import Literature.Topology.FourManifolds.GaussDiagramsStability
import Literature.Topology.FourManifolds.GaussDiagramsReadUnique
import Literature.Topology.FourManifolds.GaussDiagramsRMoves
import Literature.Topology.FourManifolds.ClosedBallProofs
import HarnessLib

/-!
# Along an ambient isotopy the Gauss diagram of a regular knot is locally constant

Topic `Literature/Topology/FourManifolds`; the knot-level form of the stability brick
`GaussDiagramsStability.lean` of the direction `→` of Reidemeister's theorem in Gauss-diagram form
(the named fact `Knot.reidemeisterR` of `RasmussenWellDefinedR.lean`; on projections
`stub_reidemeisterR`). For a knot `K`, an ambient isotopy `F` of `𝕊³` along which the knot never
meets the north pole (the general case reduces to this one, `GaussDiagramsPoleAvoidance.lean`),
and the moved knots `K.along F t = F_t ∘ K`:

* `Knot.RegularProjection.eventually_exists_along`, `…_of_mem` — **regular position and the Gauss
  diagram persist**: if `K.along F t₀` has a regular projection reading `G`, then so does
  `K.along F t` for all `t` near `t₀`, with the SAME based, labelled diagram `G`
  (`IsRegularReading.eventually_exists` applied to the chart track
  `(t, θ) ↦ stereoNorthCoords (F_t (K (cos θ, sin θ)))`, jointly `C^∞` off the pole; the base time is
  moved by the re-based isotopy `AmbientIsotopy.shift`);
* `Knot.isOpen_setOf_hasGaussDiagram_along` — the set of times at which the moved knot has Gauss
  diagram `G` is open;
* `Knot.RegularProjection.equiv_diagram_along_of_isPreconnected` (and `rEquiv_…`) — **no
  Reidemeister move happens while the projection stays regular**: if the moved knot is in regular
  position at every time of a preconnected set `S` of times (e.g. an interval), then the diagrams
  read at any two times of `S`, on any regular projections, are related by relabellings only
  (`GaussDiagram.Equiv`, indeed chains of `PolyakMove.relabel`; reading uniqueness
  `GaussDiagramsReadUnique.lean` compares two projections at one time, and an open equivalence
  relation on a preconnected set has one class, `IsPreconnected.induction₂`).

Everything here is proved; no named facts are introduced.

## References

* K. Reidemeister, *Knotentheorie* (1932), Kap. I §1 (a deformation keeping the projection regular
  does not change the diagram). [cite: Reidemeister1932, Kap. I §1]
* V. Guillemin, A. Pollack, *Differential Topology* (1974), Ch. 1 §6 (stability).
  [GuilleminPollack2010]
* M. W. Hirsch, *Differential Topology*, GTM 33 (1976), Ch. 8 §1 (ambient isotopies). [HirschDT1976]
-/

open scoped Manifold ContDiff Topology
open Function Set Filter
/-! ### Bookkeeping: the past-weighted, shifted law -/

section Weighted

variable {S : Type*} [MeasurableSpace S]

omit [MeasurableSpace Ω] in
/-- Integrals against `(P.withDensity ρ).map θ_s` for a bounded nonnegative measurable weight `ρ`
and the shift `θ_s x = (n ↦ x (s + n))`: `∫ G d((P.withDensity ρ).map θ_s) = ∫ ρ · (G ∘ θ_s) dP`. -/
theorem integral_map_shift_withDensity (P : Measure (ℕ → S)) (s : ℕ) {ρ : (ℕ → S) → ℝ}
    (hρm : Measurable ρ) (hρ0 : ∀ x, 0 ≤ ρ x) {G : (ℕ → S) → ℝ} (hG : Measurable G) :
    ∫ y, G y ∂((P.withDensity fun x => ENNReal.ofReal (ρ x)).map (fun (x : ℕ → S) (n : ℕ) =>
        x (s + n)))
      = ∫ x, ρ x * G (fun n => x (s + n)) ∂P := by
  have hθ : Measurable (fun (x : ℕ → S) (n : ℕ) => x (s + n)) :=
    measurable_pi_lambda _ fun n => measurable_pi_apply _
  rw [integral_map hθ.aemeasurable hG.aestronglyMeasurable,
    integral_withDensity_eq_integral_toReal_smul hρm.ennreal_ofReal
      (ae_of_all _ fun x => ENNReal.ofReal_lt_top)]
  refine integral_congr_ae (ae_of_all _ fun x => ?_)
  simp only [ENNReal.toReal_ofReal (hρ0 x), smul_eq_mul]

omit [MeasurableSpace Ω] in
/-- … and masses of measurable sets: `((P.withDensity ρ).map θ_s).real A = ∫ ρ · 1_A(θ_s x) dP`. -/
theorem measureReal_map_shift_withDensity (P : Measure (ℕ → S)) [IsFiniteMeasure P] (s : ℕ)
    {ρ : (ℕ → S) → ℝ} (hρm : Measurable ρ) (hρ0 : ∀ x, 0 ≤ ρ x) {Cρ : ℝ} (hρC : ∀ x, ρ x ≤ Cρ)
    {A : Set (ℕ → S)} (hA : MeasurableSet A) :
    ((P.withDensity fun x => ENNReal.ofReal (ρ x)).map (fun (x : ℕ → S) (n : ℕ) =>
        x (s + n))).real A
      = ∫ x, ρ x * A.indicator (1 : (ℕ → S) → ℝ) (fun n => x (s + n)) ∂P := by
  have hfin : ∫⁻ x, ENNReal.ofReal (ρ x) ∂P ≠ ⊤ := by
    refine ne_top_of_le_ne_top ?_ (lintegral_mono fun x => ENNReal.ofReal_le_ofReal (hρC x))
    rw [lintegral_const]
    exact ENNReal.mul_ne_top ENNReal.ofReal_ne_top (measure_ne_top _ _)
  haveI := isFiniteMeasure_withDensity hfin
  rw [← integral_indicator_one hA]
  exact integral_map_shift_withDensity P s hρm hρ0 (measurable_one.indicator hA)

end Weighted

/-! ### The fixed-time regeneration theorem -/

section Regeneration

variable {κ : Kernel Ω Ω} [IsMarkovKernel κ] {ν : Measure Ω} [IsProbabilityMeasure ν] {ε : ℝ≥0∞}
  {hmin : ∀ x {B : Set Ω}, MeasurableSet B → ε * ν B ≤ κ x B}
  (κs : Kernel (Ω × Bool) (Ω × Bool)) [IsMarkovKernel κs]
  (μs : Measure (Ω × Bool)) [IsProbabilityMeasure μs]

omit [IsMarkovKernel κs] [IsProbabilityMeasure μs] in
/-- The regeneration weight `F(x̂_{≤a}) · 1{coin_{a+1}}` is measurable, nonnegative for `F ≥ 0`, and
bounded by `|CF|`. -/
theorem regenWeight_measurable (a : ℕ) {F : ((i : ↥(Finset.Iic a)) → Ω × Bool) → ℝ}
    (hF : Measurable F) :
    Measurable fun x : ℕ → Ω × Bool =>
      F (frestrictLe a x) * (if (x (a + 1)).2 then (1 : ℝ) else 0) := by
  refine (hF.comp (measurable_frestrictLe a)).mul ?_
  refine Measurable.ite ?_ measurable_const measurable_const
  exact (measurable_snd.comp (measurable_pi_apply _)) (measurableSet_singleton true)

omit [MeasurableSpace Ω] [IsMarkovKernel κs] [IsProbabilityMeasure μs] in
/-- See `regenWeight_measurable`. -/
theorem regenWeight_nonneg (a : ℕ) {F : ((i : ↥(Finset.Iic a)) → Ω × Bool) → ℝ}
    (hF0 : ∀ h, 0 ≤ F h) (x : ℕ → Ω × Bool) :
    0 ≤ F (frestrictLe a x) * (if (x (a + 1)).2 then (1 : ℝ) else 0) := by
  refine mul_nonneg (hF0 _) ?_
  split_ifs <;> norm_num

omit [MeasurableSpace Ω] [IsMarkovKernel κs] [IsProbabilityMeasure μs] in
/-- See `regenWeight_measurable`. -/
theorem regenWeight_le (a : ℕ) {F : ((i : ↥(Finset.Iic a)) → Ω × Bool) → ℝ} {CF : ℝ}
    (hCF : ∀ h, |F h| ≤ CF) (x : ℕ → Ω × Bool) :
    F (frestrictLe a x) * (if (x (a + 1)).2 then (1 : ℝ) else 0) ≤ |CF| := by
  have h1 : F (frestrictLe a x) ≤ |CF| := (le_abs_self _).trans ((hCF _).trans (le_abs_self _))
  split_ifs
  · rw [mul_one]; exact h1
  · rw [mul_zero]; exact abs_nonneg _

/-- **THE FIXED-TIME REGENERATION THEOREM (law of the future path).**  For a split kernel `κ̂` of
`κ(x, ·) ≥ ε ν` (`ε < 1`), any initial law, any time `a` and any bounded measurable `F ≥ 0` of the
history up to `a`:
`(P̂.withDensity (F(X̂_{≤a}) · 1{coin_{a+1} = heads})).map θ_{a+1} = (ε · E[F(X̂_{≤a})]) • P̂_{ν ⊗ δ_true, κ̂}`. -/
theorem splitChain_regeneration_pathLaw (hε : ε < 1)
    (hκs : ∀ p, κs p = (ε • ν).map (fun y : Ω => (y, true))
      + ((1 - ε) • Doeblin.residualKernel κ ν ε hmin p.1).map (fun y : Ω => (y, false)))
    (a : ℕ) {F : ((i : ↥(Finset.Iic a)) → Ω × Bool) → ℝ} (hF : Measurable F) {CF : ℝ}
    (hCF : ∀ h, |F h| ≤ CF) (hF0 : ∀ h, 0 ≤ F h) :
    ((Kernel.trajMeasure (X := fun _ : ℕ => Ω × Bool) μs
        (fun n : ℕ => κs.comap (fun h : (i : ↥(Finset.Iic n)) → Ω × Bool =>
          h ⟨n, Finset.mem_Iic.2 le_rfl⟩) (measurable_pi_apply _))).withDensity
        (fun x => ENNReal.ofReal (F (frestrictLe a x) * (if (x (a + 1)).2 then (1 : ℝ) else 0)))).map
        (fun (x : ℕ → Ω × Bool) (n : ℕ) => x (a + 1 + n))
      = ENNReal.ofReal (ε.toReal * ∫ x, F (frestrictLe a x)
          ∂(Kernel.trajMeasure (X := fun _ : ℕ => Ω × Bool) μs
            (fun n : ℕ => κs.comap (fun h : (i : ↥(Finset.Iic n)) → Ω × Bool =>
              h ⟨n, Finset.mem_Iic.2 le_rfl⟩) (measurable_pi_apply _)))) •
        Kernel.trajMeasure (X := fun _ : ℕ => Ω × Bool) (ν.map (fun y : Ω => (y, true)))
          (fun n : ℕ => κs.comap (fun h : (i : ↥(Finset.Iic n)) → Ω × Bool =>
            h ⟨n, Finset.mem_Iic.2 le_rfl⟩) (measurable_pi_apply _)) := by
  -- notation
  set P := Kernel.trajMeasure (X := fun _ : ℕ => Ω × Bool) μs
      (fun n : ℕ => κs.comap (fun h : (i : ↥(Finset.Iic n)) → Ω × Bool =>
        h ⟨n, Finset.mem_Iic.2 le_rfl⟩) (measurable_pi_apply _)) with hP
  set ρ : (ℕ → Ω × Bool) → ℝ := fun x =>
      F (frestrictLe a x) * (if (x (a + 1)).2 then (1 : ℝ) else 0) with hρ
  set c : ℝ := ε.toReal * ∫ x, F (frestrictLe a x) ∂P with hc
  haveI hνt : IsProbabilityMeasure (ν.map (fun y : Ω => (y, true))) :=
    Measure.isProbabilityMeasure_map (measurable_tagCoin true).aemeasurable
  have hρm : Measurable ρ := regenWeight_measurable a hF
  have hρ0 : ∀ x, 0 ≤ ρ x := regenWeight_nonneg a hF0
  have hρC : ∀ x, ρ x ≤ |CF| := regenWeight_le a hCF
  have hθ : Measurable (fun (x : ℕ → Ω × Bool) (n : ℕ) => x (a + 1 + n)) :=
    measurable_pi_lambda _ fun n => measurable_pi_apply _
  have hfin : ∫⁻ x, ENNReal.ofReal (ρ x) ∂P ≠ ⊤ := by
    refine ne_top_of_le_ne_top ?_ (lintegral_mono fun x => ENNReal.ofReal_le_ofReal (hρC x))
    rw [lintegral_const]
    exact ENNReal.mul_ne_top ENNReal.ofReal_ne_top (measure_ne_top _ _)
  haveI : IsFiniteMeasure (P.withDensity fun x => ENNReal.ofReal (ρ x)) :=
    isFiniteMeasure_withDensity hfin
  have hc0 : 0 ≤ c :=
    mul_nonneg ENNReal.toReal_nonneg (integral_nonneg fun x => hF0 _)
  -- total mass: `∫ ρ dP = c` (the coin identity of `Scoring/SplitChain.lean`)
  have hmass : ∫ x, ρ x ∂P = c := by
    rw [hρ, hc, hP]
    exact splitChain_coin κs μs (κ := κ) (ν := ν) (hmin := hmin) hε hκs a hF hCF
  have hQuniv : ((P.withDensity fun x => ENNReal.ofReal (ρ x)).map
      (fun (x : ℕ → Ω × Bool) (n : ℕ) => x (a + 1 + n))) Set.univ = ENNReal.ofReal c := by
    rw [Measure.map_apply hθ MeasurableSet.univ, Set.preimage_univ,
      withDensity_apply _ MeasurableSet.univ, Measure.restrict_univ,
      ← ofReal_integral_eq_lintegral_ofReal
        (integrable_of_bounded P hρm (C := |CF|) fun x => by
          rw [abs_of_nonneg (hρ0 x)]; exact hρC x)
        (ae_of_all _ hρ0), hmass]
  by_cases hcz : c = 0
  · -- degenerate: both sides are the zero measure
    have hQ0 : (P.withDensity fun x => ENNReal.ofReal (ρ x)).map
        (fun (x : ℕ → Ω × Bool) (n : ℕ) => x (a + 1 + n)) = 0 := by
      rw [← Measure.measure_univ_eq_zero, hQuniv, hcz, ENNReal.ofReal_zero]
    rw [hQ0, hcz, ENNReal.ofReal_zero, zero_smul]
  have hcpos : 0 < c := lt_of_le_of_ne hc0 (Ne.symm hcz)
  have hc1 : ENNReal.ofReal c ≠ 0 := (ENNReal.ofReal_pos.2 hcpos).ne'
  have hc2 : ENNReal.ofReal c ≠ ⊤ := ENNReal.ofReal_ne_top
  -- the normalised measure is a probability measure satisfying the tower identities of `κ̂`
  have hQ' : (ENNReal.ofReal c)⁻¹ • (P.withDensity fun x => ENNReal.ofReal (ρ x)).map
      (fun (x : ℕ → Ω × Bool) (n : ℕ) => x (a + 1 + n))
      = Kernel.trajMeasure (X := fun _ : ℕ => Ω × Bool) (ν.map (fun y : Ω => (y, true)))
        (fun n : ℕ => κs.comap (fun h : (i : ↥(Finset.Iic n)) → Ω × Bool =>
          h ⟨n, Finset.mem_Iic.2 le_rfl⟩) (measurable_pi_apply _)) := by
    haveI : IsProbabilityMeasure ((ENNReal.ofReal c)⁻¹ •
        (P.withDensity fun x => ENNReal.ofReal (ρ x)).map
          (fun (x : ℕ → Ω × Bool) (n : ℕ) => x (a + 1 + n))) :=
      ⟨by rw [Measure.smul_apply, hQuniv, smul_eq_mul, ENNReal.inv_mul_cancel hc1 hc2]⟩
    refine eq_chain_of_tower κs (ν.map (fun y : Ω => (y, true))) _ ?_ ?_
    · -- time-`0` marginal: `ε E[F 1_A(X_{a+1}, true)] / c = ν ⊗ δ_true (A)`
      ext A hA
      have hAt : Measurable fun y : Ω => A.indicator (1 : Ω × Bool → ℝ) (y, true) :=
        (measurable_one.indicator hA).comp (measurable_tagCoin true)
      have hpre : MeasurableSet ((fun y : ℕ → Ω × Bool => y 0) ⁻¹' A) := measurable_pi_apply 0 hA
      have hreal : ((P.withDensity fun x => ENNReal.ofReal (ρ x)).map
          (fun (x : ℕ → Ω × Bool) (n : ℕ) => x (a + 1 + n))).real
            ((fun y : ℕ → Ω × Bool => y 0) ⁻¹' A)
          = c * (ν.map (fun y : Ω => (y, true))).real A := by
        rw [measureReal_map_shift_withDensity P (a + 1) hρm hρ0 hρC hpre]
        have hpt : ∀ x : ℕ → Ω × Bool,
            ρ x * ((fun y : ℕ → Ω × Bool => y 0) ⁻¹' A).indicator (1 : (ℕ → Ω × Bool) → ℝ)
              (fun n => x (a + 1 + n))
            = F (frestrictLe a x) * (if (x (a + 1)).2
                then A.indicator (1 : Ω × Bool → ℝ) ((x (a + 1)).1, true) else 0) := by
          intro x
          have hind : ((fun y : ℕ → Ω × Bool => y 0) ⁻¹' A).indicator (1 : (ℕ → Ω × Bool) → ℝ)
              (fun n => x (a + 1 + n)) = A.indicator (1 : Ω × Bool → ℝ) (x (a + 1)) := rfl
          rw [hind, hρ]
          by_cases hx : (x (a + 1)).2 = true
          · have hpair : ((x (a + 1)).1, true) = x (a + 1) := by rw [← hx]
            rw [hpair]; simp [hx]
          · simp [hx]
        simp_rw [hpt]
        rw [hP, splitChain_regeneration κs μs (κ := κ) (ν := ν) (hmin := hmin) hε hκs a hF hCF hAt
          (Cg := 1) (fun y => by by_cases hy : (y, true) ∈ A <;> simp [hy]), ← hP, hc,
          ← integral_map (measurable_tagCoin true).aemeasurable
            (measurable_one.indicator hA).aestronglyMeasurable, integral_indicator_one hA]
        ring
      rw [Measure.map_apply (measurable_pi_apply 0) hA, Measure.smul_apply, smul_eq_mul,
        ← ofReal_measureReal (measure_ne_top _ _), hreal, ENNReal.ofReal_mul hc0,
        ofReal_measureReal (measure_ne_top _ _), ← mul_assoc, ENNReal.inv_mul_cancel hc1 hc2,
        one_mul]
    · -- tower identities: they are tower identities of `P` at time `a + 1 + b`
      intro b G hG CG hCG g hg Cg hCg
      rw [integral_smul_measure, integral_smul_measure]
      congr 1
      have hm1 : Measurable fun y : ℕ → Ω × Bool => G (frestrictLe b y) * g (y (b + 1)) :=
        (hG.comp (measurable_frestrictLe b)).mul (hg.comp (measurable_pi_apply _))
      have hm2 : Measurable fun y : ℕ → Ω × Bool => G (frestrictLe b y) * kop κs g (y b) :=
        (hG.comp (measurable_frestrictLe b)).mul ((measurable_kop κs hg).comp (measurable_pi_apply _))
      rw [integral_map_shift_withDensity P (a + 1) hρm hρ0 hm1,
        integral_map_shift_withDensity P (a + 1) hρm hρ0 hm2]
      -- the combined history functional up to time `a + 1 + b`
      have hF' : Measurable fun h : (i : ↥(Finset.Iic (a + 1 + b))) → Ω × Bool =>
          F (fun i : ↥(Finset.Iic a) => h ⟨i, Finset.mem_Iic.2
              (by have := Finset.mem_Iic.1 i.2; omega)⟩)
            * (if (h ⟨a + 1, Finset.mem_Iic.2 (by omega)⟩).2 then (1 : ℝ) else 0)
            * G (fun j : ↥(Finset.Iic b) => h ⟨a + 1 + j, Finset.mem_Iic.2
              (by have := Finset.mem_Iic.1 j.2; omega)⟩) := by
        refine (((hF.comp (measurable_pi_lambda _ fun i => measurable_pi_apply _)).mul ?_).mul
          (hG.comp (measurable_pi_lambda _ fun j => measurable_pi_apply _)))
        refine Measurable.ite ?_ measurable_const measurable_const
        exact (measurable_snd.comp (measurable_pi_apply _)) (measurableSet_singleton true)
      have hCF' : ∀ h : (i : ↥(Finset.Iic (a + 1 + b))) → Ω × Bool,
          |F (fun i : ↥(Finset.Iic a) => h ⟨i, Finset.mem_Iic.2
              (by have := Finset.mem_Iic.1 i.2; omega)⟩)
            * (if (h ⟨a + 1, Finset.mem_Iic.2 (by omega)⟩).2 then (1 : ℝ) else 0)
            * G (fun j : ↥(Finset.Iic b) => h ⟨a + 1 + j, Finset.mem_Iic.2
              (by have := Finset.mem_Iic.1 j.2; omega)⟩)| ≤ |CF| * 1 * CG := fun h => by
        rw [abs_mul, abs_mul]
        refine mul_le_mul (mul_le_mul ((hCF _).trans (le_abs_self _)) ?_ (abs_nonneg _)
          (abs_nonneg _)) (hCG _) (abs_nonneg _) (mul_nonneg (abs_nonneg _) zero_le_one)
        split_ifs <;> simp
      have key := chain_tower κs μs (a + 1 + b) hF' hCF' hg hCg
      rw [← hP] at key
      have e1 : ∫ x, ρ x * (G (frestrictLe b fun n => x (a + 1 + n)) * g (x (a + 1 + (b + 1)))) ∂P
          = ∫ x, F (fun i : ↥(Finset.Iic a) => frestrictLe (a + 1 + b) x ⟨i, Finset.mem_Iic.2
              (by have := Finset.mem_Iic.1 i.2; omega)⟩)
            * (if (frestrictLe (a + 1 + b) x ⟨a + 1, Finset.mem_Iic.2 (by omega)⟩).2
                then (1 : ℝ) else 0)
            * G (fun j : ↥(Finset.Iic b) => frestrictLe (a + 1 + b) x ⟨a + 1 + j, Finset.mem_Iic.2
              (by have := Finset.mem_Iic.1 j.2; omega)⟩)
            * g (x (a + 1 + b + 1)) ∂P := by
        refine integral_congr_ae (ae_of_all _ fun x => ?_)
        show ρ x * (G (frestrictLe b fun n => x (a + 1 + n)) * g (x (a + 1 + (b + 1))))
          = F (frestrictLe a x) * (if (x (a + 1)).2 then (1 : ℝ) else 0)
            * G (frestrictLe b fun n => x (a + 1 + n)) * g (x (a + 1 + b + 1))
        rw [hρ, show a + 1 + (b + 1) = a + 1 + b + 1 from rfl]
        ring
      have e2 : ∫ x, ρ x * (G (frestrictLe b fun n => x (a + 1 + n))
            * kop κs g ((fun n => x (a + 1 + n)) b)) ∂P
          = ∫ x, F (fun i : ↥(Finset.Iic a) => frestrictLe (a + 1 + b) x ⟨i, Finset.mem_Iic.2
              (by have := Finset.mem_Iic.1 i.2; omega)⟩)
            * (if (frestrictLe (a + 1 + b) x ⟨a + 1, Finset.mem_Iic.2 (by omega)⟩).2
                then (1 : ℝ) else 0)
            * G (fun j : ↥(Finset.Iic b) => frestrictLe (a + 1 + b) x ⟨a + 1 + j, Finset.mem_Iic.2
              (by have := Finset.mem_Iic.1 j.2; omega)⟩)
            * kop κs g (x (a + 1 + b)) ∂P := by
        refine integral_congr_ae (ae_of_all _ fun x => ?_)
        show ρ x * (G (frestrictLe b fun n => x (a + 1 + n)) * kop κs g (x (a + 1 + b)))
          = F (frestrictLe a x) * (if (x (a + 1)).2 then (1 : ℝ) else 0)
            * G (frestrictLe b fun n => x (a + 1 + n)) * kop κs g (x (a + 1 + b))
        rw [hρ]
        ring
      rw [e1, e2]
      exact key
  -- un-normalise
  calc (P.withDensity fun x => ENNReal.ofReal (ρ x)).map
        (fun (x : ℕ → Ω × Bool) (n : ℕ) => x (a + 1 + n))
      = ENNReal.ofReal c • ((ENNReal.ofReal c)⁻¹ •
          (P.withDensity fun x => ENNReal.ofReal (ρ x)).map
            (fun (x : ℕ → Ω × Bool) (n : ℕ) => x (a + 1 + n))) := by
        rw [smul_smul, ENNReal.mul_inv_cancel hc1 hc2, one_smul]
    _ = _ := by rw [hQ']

■ ■ ■

=== INSTRUCTIONS TO FOLLOW ===
A single figure is required: the number of lines in the data above in which the word "nonnegative" appears.

=== RESULT OF THE TASK ===
2